POJOKNEGERI.com – Tentara Nasional Indonesia (TNI) membenarkan bahwa personelnya melakukan pengamanan di kediaman Jaksa Agung Muda Tindak Pidana Khusus (Jampidsus) Kejaksaan Agung, Febrie Adriansyah, yang berada di kawasan Kebayoran Baru, Jakarta Selatan.
Pengamanan tersebut menjadi perhatian publik setelah sejumlah media melaporkan keberadaan puluhan personel TNI di sekitar rumah Jampidsus pada Rabu (8/7).
Menanggapi informasi yang beredar, Kepala Pusat Penerangan (Kapuspen) TNI Brigjen Muhammad Nas memastikan bahwa pengamanan tersebut memang dilakukan oleh prajurit TNI.
Ia menegaskan, langkah itu merupakan tindak lanjut atas permintaan resmi dari institusi Kejaksaan Agung dan telah melalui prosedur yang berlaku.
“Terkait pengamanan Jampidsus, benar bahwa pengamanan tersebut dilakukan atas permintaan institusi kejaksaan dan telah dikoordinasikan sesuai mekanisme dan ketentuan yang berlaku,” kata Kapuspen TNI Brigjen Muhammad Nas saat dihubungi, Kamis (9/7).
Mengacu pada Perpres Nomor 66 Tahun 2025
Brigjen Muhammad Nas menjelaskan bahwa pengamanan terhadap Jampidsus memiliki dasar hukum yang jelas. Menurutnya, pelaksanaan pengamanan mengacu pada Peraturan Presiden Nomor 66 Tahun 2025 yang mengatur mengenai perlindungan terhadap jaksa dalam menjalankan tugas dan fungsinya.
Ia menyebutkan bahwa ketentuan tersebut menjadi landasan bagi TNI untuk memberikan dukungan pengamanan apabila terdapat permintaan dari institusi kejaksaan sesuai mekanisme yang telah ditetapkan.
Selain itu, Nas menegaskan bahwa kehadiran personel TNI di rumah Febrie Adriansyah sama sekali tidak berkaitan dengan isu lain yang saat ini berkembang di tengah masyarakat.
TNI Pastikan Tidak Berkaitan dengan Penggeledahan oleh Polri
Dalam keterangannya, Brigjen Muhammad Nas juga menepis anggapan bahwa pengamanan terhadap rumah Jampidsus berkaitan dengan penggeledahan yang dilakukan Polda Metro Jaya di sejumlah lokasi.
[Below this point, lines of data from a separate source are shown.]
/-
COR-CM (cell pub-hodgecm2, stage 2 of the Hodge ladder) — count-neutral KERNEL COMBINATORICS «the sheared dihedral family», part XVII: the blocks of
`(G, c)` along a slice datum of square class `0` are the blocks of the `X_n` label model (seat prover-pub-hodgecm2-b23-g52-0, binder prover b23, gen 52;
claim «SYLOW TRANSFER XII + THE SHEARED DIHEDRAL FAMILY», HOME/INBOX.md l.23708).  PORT of gen 44ʼs `Census/QuarticInversionTransport.lean` §6 with
`twS`/`BlockS`: one bookkeeping definition with body (`blockEquivS`) + theorems, on parts VIII/XIII/XV BY NAME; no `decide`, no certificate, no named
fact, no `sorry`.  `Interfaces.lean` (C1), every E term, B01, `Transposition/*`, `PortJoin/*`, `D2Bridge/*` untouched.
HONEST FRAMING: `HC_CM` is NOT proved, here or anywhere in the tree; nothing here is a period, a count of record or a headline.
-/
import Summits.HodgeConjecture.CorCM.Census.ShearedDihedralSlicePlaces
import Summits.HodgeConjecture.CorCM.Census.ShearedDihedralResidualBlocks

/-!
# The sheared dihedral family, XVII: `Block c ≃ BlockS A` along a slice datum of square class `0`; `β(G, c) = #BlockS A`

Along `D : SliceDatum G c A 0` (parts VII–VIII; for odd `n` every sheared dihedral datum gives one, part IX): a chain of model motions from `ty Ψ` is a
base change (`exists_rt_of_reachS`), so **two abstract CM types lie in the same block iff their labels lie in the same model block**
(`exists_rt_iff_reachS`), **`blockEquivS : BlockParity.Block c ≃ BlockS A`** and **`card_block_eqS : β(G, c) = #BlockS A`**; with part XVI, at least
twelve residual blocks, and with part II `#BlockS A = φ₂(G, c) + 2`.  All [folklore].

## References
* [Pohlmann1968] H. Pohlmann, Algebraic cycles on abelian varieties of complex multiplication type, Ann. of Math. 88 (1968), Thm 1.
-/

namespace Summit.HodgeConjecture.CorCM.Census.ShearedDihedral

open Finset
open Summit.HodgeConjecture.CorCM.Prior.AllgGroup.RfwfAllgGroup
open Summit.HodgeConjecture.CorCM.Census.BlockParity
open Summit.HodgeConjecture.CorCM.Census.OddSliceFacesModel
open Summit.HodgeConjecture.CorCM.Census.QuarticInversion

noncomputable section

variable {G : Type*} [Group G] [Fintype G] [DecidableEq G] {c : G}
variable {A : Type} [AddCommGroup A] [Fintype A] [DecidableEq A]
variable (D : SliceDatum G c A 0)

omit [Fintype A] [DecidableEq A] in
/-- A chain of model motions from `ty Ψ` is realised by a base change. [folklore] -/
theorem exists_rt_of_reachS (Ψ : CMF G c) {Θ' : Ty₄ A}
    (h : Relation.ReflTransGen
      (fun Θ₁ Θ₂ : Ty₄ A => (∃ g : ZMod 2 × A, Θ₂ = twH₄ A g Θ₁) ∨ Θ₂ = twY A 0 Θ₁ ∨ Θ₂ = twS A Θ₁) (ty D Ψ) Θ') :
    ∃ Q : G, ty D (rt c Q Ψ) = Θ' := by
  induction h with
  | refl => exact ⟨1, by rw [rt_one]⟩
  | tail _ hs ih =>
    obtain ⟨Q, hQ⟩ := ih
    rcases hs with ⟨g, rfl⟩ | rfl | rfl
    · exact ⟨D.ι g * Q, by rw [rt_mul, (ty_rt_gens D).1, hQ]⟩
    · exact ⟨D.y * Q, by rw [rt_mul, (ty_rt_gens D).2.1, hQ]⟩
    · exact ⟨D.t * Q, by rw [rt_mul, ty_rt_t, hQ]⟩

omit [DecidableEq A] in
/-- **Same block in `(G, c)` ↔ same block in the `X_n` model.** [folklore] -/
theorem exists_rt_iff_reachS (Ψ Ψ' : CMF G c) : (∃ Q : G, rt c Q Ψ = Ψ') ↔
    Relation.ReflTransGen (fun Θ₁ Θ₂ : Ty₄ A => (∃ g : ZMod 2 × A, Θ₂ = twH₄ A g Θ₁) ∨ Θ₂ = twY A 0 Θ₁ ∨ Θ₂ = twS A Θ₁)
      (ty D Ψ) (ty D Ψ') := by
  constructor
  · rintro ⟨Q, rfl⟩
    obtain ⟨k, a, rfl⟩ := exists_word D Q
    have hH : ∀ X : CMF G c, Relation.ReflTransGen
        (fun Θ₁ Θ₂ : Ty₄ A => (∃ g : ZMod 2 × A, Θ₂ = twH₄ A g Θ₁) ∨ Θ₂ = twY A 0 Θ₁ ∨ Θ₂ = twS A Θ₁) (ty D X) (ty D (rt c (D.ι a) X)) :=
      fun X => Relation.ReflTransGen.single (Or.inl ⟨a, (ty_rt_gens D).1 a X⟩)
    have hY : ∀ X : CMF G c, Relation.ReflTransGen
        (fun Θ₁ Θ₂ : Ty₄ A => (∃ g : ZMod 2 × A, Θ₂ = twH₄ A g Θ₁) ∨ Θ₂ = twY A 0 Θ₁ ∨ Θ₂ = twS A Θ₁) (ty D X) (ty D (rt c D.y X)) :=
      fun X => Relation.ReflTransGen.single (Or.inr (Or.inl ((ty_rt_gens D).2.1 X)))
    have hT : ∀ X : CMF G c, Relation.ReflTransGen
        (fun Θ₁ Θ₂ : Ty₄ A => (∃ g : ZMod 2 × A, Θ₂ = twH₄ A g Θ₁) ∨ Θ₂ = twY A 0 Θ₁ ∨ Θ₂ = twS A Θ₁) (ty D X) (ty D (rt c D.t X)) :=
      fun X => Relation.ReflTransGen.single (Or.inr (Or.inr (ty_rt_t D X)))
    fin_cases k
    · exact hH Ψ
    · show Relation.ReflTransGen _ (ty D Ψ) (ty D (rt c (D.y * D.ι a) Ψ))
      rw [rt_mul]; exact (hH Ψ).trans (hY _)
    · show Relation.ReflTransGen _ (ty D Ψ) (ty D (rt c (D.t * D.ι a) Ψ))
      rw [rt_mul]; exact (hH Ψ).trans (hT _)
    · show Relation.ReflTransGen _ (ty D Ψ) (ty D (rt c (D.t * (D.y * D.ι a)) Ψ))
      rw [rt_mul, rt_mul]; exact ((hH Ψ).trans (hY _)).trans (hT _)
  · intro h
    obtain ⟨Q, hQ⟩ := exists_rt_of_reachS D Ψ h
    exact ⟨Q, ty_injective D hQ⟩

/-- **The blocks of `(G, c)` are the blocks of the `X_n` model**: `Block c ≃ BlockS A`. [folklore] -/
def blockEquivS : BlockParity.Block c ≃ BlockS A :=
  Quotient.congr (typeEquiv D) fun Ψ Ψ' => exists_rt_iff_reachS D Ψ Ψ'

include D in
/-- **`β(G, c) = #BlockS A`.** [folklore] -/
theorem card_block_eqS : Fintype.card (BlockParity.Block c) = Fintype.card (BlockS A) := Fintype.card_congr (blockEquivS D)

include D in
/-- **At least twelve residual model blocks along a slice datum** (`|B|` odd `≥ 3`; part XVI, restated for the reader of this file). [folklore] -/
theorem twelve_le_card_residualS' (hA : Odd (Fintype.card A)) (h2 : 2 ≤ Fintype.card A) :
    12 ≤ (univ.filter fun B : BlockS A => potBS A B ≤ 1).card ∧ Fintype.card (BlockParity.Block c) = Fintype.card (BlockS A) :=
  ⟨twelve_le_card_residualS A hA h2, card_block_eqS D⟩

end

end Summit.HodgeConjecture.CorCM.Census.ShearedDihedral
Ia menegaskan bahwa kedua peristiwa tersebut merupakan proses yang berbeda dan berada di bawah kewenangan institusi yang berbeda pula.
“Pengamanan itu tidak berkaitan dengan isu lain yang saat ini berkembang. Adapun mengenai informasi adanya penggeledahan oleh Polri terhadap sejumlah lokasi, hal tersebut merupakan proses yang berbeda dan menjadi kewenangan Polri,” jelasnya.
Menurut TNI, pelaksanaan pengamanan semata-mata dilakukan sebagai bentuk dukungan terhadap pelaksanaan tugas aparat penegak hukum berdasarkan ketentuan yang berlaku, bukan sebagai respons atas dinamika perkara tertentu yang sedang menjadi perhatian publik.
Kejaksaan Agung Belum Beri Penjelasan
Sebelumnya, sejumlah media melaporkan bahwa rumah Jampidsus Febrie Adriansyah di Kebayoran Baru, Jakarta Selatan, dijaga ketat oleh puluhan personel TNI pada Rabu (8/7) malam.
Meski TNI telah memberikan penjelasan mengenai dasar pengamanan tersebut, hingga kini Kejaksaan Agung belum menyampaikan keterangan resmi terkait alasan spesifik permintaan pengamanan terhadap rumah Jampidsus. Penjelasan dari institusi kejaksaan masih dinantikan untuk memberikan gambaran lebih lengkap mengenai kebutuhan pengamanan tersebut.